AmbigDocs: Reasoning across Documents on Different Entities under the Same Name
We study the reasoning capabilities of language models across multiple documents featuring confusing entities.
摘要
评审与讨论
The paper focuses on evaluation of LLMs in factoid question answering where the salient entities in the question are ambiguous and the answer to the question could change depending on the ambiguity resolution of the salient entities. The authors create AmbigDocs dataset to evaluate multiple LLMs and conclude that LLMs are not currently created with proper strength considering such questions.
接收理由
- The paper studies the knowledgabilty of LLMs and the factuality of their generated answers in a realistic setting.
- The idea is quite well thought and the paper asks the right questions and properly answers those questions.
- Multiple LLMs are studied so the results are more trustable.
拒绝理由
- The write up has a few missing citations and could be improved.

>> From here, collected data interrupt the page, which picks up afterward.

import Summits.BirchSwinnertonDyer.BirchSwinnertonDyer.Theorems.ManinLocalTwoThreeDescentTwoStability
import Summits.BirchSwinnertonDyer.BirchSwinnertonDyer.Theorems.ManinLocalTwoThreeVertexTwoStability
import Summits.BirchSwinnertonDyer.BirchSwinnertonDyer.Theorems.ManinLocalTwoThreeExtensionLemmas
import HarnessLib

/-!
# E-es-37 for `j ≥ 2`, part 2a: the element `g = U⁻(2^{j−1}L′)` and the index-`2` pair `Γ₀(2^jL′) ≤ Γ₀(2^{j−1}L′)`
# (MEMO-es §25.9 (D))

Summit `BirchSwinnertonDyer`, route `ManinLocalTwoThree` (cell bsd-f2-manin), crux C2 `ManinOddAtFour` (stmt-BirchSwinnertonDyer-22967),
line `kato_shift_two` v6, stub 3 (`C₃`-image residual), descent step [D] = E-es-37 at `t = 2`, `j ≥ 2`.  Notation: `N = 2^jL′`,
`N′ = 2^{j−1}L′`, `x = 2^{j−1}L′`, `g = U⁻(x) = (1 0; x 1) ∈ Γ₀(N′) ∖ Γ₀(N)`, `u` a `2`-shift-invariant generalised `λ`-eigen
degree-`0` cocycle on `Γ₀(N)` with hNT(2), `L′` odd, `K` of characteristic `p`.

* `index_gamma0_level_two`: `[Γ₀(N′) : Γ₀(N)] = 2` (`Subgroup.index_eq_two_iff` with `a := g`), and the coset dichotomy
  `mem_or_lowerUnip_inv_mul_mem`;
* `apply_lowerUnip_sq_eq_zero`: `u(g²) = 0` (no cusp hypothesis: `g² = U⁻(N)` is the `2`-shift of `g⁴ ∈ Γ₀(2N)`, so
  `u(g²) = u(g⁴) = 2u(g²)`);
* `exists_descentTwo_extension`: an additive `Ψ : Γ₀(N′) → K` with `Ψ|Γ₀(N) = u` and `Ψ(g) = 0` — es's `extTwo` (p605692) with
  `y := 0`, the `g`-stability being part 1's `adLowerUnip_invariant` (p607202);
* `descentTwo_apply_lowerUnip_eq`: ANY additive `2`-shift-invariant `Ψ′` on `Γ₀(N′)` has `Ψ′(g) = Ψ′(g²)` (`g` is the `2`-shift
  of `g²`) — the source of uniqueness;
* `descentTwo_shiftInvariant`: such a `Ψ` (additive, `Ψ|Γ₀(N) = u`, `Ψ(g) = 0`) is `2`-shift-invariant on `Γ₀(N′)`: for
  `δ ∈ Γ₀(2N′) = Γ₀(N)` either `4x ∣ c_δ` (then `AδA⁻¹ ∈ Γ₀(N)` and it is `u`'s shift-invariance) or `AδA⁻¹ = g·A δ₂ A⁻¹` with
  `δ₂ = g⁻²δ ∈ Γ₀(2N)`, so `Ψ(AδA⁻¹) = Ψ(g) + u(δ₂) = u(δ)` (§25.9 (D) verbatim).

Part 3 (`…DescentTwo.lean`): Hecke, cusps, uniqueness, and the packaged `∃!`.  No new definitions; nothing about BSD or Manin's
conjecture is proved here.

References: K. S. Brown, *Cohomology of Groups*, III.10.3 [cite: Brown1982, III.10.3]; G. Shimura (1971) §8.3
[cite: Shimura1971, §8.3 (8.3.2)]; cell memo HOME/MEMO-es.md §25.9 (D); HOME/p1/NOTES-p1-g2.md (FINAL HANDOFF, extension plan).
-/

set_option autoImplicit false
set_option linter.dupNamespace false

open scoped MatrixGroups

open CongruenceSubgroup Matrix.SpecialLinearGroup Literature.NumberTheory.EllipticCurves.ModularForms
  Literature.NumberTheory.EllipticCurves.ModularForms.HidaCohomology Subgroup

namespace Summit.BirchSwinnertonDyer.BirchSwinnertonDyer.Theorems.ManinLocalTwoThree

/-! ### The element `g = U⁻(2^{j−1}L′)` and the index-`2` pair `Γ₀(2^jL′) ≤ Γ₀(2^{j−1}L′)` -/

section LowerUnip

variable {L' j : ℕ} [NeZero L'] (hj : 2 ≤ j) {U : SL(2, ℤ)}
  (hU : (U : Matrix (Fin 2) (Fin 2) ℤ) = !![1, 0; (L' : ℤ) * 2 ^ (j - 1), 1])
include hU

omit [NeZero L'] in
/-- Left multiplication by `g = (1 0; x 1)`: `gM = (m₀₀, m₀₁; x m₀₀ + m₁₀, x m₀₁ + m₁₁)`. [folklore] -/
theorem coe_lowerUnip_mul (M : Matrix (Fin 2) (Fin 2) ℤ) :
    (U : Matrix (Fin 2) (Fin 2) ℤ) * M =
      !![M 0 0, M 0 1; (L' : ℤ) * 2 ^ (j - 1) * M 0 0 + M 1 0, (L' : ℤ) * 2 ^ (j - 1) * M 0 1 + M 1 1] := by
  rw [hU]
  ext i k
  fin_cases i <;> fin_cases k <;> simp [Matrix.mul_apply, Fin.sum_univ_two]

omit [NeZero L'] in
/-- Left multiplication by `g⁻¹ = (1 0; −x 1)`: `g⁻¹M = (m₀₀, m₀₁; −x m₀₀ + m₁₀, −x m₀₁ + m₁₁)`. [folklore] -/
theorem coe_lowerUnip_inv_mul (M : Matrix (Fin 2) (Fin 2) ℤ) :
    ((U⁻¹ : SL(2, ℤ)) : Matrix (Fin 2) (Fin 2) ℤ) * M =
      !![M 0 0, M 0 1; -((L' : ℤ) * 2 ^ (j - 1)) * M 0 0 + M 1 0, -((L' : ℤ) * 2 ^ (j - 1)) * M 0 1 + M 1 1] := by
  rw [Matrix.SpecialLinearGroup.coe_inv, hU, Matrix.adjugate_fin_two]
  ext i k
  fin_cases i <;> fin_cases k <;> simp [Matrix.mul_apply, Fin.sum_univ_two]

omit [NeZero L'] hU in
/-- The four entries of an element of `SL₂(ℤ)` with known matrix (plumbing). [folklore] -/
theorem sl_entries_of_coe_eq {X : SL(2, ℤ)} {a b c d : ℤ} (h : (X : Matrix (Fin 2) (Fin 2) ℤ) = !![a, b; c, d]) :
    X 0 0 = a ∧ X 0 1 = b ∧ X 1 0 = c ∧ X 1 1 = d := by
  refine ⟨?_, ?_, ?_, ?_⟩ <;> (show (X : Matrix (Fin 2) (Fin 2) ℤ) _ _ = _; rw [h]; rfl)

omit [NeZero L'] in
/-- `g ∈ Γ₀(2^{j−1}L′)`. [folklore] -/
theorem lowerUnip_mem_Gamma0_half : U ∈ Gamma0 (L' * 2 ^ (j - 1)) := by
  apply mem_Gamma0_of_dvd_apply_one_zero
  show ((L' * 2 ^ (j - 1) : ℕ) : ℤ) ∣ (U : Matrix (Fin 2) (Fin 2) ℤ) 1 0
  rw [hU]
  push_cast
  simp

include hj

/-- `g ∉ Γ₀(2^jL′)`. [folklore] -/
theorem lowerUnip_not_mem_Gamma0 : U ∉ Gamma0 (L' * 2 ^ j) := by
  intro h
  have hd := natCast_dvd_gamma0_apply_one_zero ⟨U, h⟩
  have hx0 : ((L' : ℤ) * 2 ^ (j - 1)) ≠ 0 := mul_ne_zero (by exact_mod_cast NeZero.ne L') (pow_ne_zero _ two_ne_zero)
  have e : ((⟨U, h⟩ : Gamma0 (L' * 2 ^ j)) : SL(2, ℤ)) 1 0 = (L' : ℤ) * 2 ^ (j - 1) := by
    show (U : Matrix (Fin 2) (Fin 2) ℤ) 1 0 = _
    rw [hU]; rfl
  rw [e, level_eq_two_mul L' j (by omega)] at hd
  obtain ⟨k, hk⟩ := hd
  have h1 : ((L' : ℤ) * 2 ^ (j - 1)) * 1 = ((L' : ℤ) * 2 ^ (j - 1)) * (2 * k) := by linear_combination hk
  have h2 := mul_left_cancel₀ hx0 h1
  omega

omit [NeZero L'] in
/-- `g² = U⁻(2^jL′) ∈ Γ₀(2^jL′)`. [folklore] -/
theorem lowerUnip_sq_mem_Gamma0 : U * U ∈ Gamma0 (L' * 2 ^ j) := by
  apply mem_Gamma0_of_dvd_apply_one_zero
  show ((L' * 2 ^ j : ℕ) : ℤ) ∣ ((U : Matrix (Fin 2) (Fin 2) ℤ) * (U : Matrix (Fin 2) (Fin 2) ℤ)) 1 0
  rw [coe_lowerUnip_mul hU, hU, level_eq_two_mul L' j (by omega)]
  simp only [Matrix.of_apply, Matrix.cons_val', Matrix.cons_val_zero, Matrix.cons_val_one, Matrix.empty_val',
    Matrix.cons_val_fin_one]
  exact ⟨1, by ring⟩

omit [NeZero L'] in
/-- **Coset dichotomy**: every `γ ∈ Γ₀(2^{j−1}L′)` lies in `Γ₀(2^jL′)` or in `g·Γ₀(2^jL′)`. [folklore] -/
theorem mem_or_lowerUnip_inv_mul_mem (γ : SL(2, ℤ)) (hγ : γ ∈ Gamma0 (L' * 2 ^ (j - 1))) :
    γ ∈ Gamma0 (L' * 2 ^ j) ∨ U⁻¹ * γ ∈ Gamma0 (L' * 2 ^ j) := by
  have hN := level_eq_two_mul L' j (by omega)
  have hx2 := two_dvd_half_level L' j hj
  obtain ⟨m, hm⟩ : ((L' : ℤ) * 2 ^ (j - 1)) ∣ γ 1 0 := by
    have h := natCast_dvd_gamma0_apply_one_zero ⟨γ, hγ⟩
    push_cast at h
    exact h
  rcases Int.even_or_odd m with ⟨k, hk⟩ | hmodd
  · left
    apply mem_Gamma0_of_dvd_apply_one_zero
    rw [hN, hm, hk]
    exact ⟨k, by ring⟩
  · right
    apply mem_Gamma0_of_dvd_apply_one_zero
    show ((L' * 2 ^ j : ℕ) : ℤ) ∣ (((U⁻¹ : SL(2, ℤ)) : Matrix (Fin 2) (Fin 2) ℤ) * (γ : Matrix (Fin 2) (Fin 2) ℤ)) 1 0
    rw [coe_lowerUnip_inv_mul hU, hN]
    simp only [Matrix.of_apply, Matrix.cons_val', Matrix.cons_val_zero, Matrix.cons_val_one, Matrix.empty_val',
      Matrix.cons_val_fin_one]
    -- `γ₀₀` is odd since `γ₁₀` is even
    have hc2 : (2 : ℤ) ∣ γ 1 0 := by rw [hm]; exact hx2.mul_right m
    obtain ⟨ha, -⟩ := odd_of_det_of_even (det_entries γ) hc2
    obtain ⟨k, hk⟩ := Odd.sub_odd hmodd ha
    show 2 * ((L' : ℤ) * 2 ^ (j - 1)) ∣ -((L' : ℤ) * 2 ^ (j - 1)) * (γ : Matrix (Fin 2) (Fin 2) ℤ) 0 0 + (γ : Matrix (Fin 2) (Fin 2) ℤ) 1 0
    refine ⟨k, ?_⟩
    have hm' : (γ : Matrix (Fin 2) (Fin 2) ℤ) 1 0 = (L' : ℤ) * 2 ^ (j - 1) * m := hm
    have hk' : m - (γ : Matrix (Fin 2) (Fin 2) ℤ) 0 0 = k + k := hk
    linear_combination hm' + ((L' : ℤ) * 2 ^ (j - 1)) * hk'

/-- **`[Γ₀(2^{j−1}L′) : Γ₀(2^jL′)] = 2`** for `j ≥ 2` (witness `g`). [cite: Shimura1971, §1.6 Prop. 1.43] -/
theorem index_gamma0_level_two : ((Gamma0 (L' * 2 ^ j)).subgroupOf (Gamma0 (L' * 2 ^ (j - 1)))).index = 2 := by
  have hN := level_eq_two_mul L' j (by omega)
  have hx2 := two_dvd_half_level L' j hj
  have hx0 : ((L' : ℤ) * 2 ^ (j - 1)) ≠ 0 := mul_ne_zero (by exact_mod_cast NeZero.ne L') (pow_ne_zero _ two_ne_zero)
  rw [Subgroup.index_eq_two_iff]
  refine ⟨⟨U, lowerUnip_mem_Gamma0_half hU⟩, fun b ↦ ?_⟩
  rw [mem_subgroupOf, mem_subgroupOf, Subgroup.coe_mul]
  obtain ⟨m, hm⟩ : ((L' : ℤ) * 2 ^ (j - 1)) ∣ (b : SL(2, ℤ)) 1 0 := by
    have h := natCast_dvd_gamma0_apply_one_zero b
    push_cast at h
    exact h
  have hc2 : (2 : ℤ) ∣ (b : SL(2, ℤ)) 1 0 := by rw [hm]; exact hx2.mul_right m
  obtain ⟨-, hd⟩ := odd_of_det_of_even (det_entries (b : SL(2, ℤ))) hc2
  -- `(b g)₁₀ = b₁₀ + x b₁₁`
  have e : ((b : SL(2, ℤ)) * U : SL(2, ℤ)) 1 0 = (b : SL(2, ℤ)) 1 0 + (b : SL(2, ℤ)) 1 1 * ((L' : ℤ) * 2 ^ (j - 1)) := by
    show ((b : SL(2, ℤ)) * (U : Matrix (Fin 2) (Fin 2) ℤ)) 1 0 = _
    rw [hU]
    simp [Matrix.mul_apply, Fin.sum_univ_two]
  have iffb : (b : SL(2, ℤ)) ∈ Gamma0 (L' * 2 ^ j) ↔ Even m := by
    rw [Gamma0_mem, ZMod.intCast_zmod_eq_zero_iff_dvd, hN, hm]
    constructor
    · rintro ⟨k, hk⟩
      refine ⟨k, ?_⟩
      have h1 : ((L' : ℤ) * 2 ^ (j - 1)) * m = ((L' : ℤ) * 2 ^ (j - 1)) * (k + k) := by linear_combination hk
      exact mul_left_cancel₀ hx0 h1
    · rintro ⟨k, hk⟩
      exact ⟨k, by rw [hk]; ring⟩
  have iffbg : ((b : SL(2, ℤ)) * U : SL(2, ℤ)) ∈ Gamma0 (L' * 2 ^ j) ↔ Even (m + (b : SL(2, ℤ)) 1 1) := by
    rw [Gamma0_mem, ZMod.intCast_zmod_eq_zero_iff_dvd, hN, e, hm]
    constructor
    · rintro ⟨k, hk⟩
      refine ⟨k, ?_⟩
      have h1 : ((L' : ℤ) * 2 ^ (j - 1)) * (m + (b : SL(2, ℤ)) 1 1) = ((L' : ℤ) * 2 ^ (j - 1)) * (k + k) := by
        linear_combination hk
      exact mul_left_cancel₀ hx0 h1
    · rintro ⟨k, hk⟩
      exact ⟨k, by linear_combination ((L' : ℤ) * 2 ^ (j - 1)) * hk⟩
  rw [iffb, iffbg]
  rcases Int.even_or_odd m with hme | hmo
  · right
    exact ⟨hme, fun h ↦ (Int.not_even_iff_odd.mpr (hme.add_odd hd)) h⟩
  · left
    exact ⟨hmo.add_odd hd, fun h ↦ (Int.not_even_iff_odd.mpr hmo) h⟩

end LowerUnip


end Summit.BirchSwinnertonDyer.BirchSwinnertonDyer.Theorems.ManinLocalTwoThree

Please refer to the suggested improvements in the next section.
给作者的问题
Suggested write-up improvements:
-
Page 1 / Section 1: I'd suggest a retouch on this sentence: " Then, we generate a question and answers from the set of documents, ensuring full annotation of gold document for each answer."
-
Page 2/ Section 1: For the sentence: "We find that both open-source LLMs and GPT models suffer at identifying different entities, failing to generate complete answers." I would replace GPT with "OpenAI's GPT" for clarification and I would add a citation for it as well (You have citations for LLaMA and Mixtral earlier but (OpenAI, 2023) is missing and is cited in Section 3.2).
-
Page 2/ Section 2 / Task definition: I believe this definition could be improved by citing and properly explaning the task of Retrieval-augmented generation (RAG; Lewis et al., 2020b; Izacard and Grave, 2021; Singh et al., 2021) which is briefly mentioned in the related works section.
-
Page 7/ Section 5.1 and 5.2/ Gold only setting: authors may find the work of Kandpal et al. (2022; https://arxiv.org/pdf/2211.08411) related to oracle or gold retrieval settings (for completion of related works coverage).
-
Page 8/ Section 5.3: "We categorize model outputs into five output categories with the automatic metric we have built in Section 4.2" a period is missing at the end of this sentence.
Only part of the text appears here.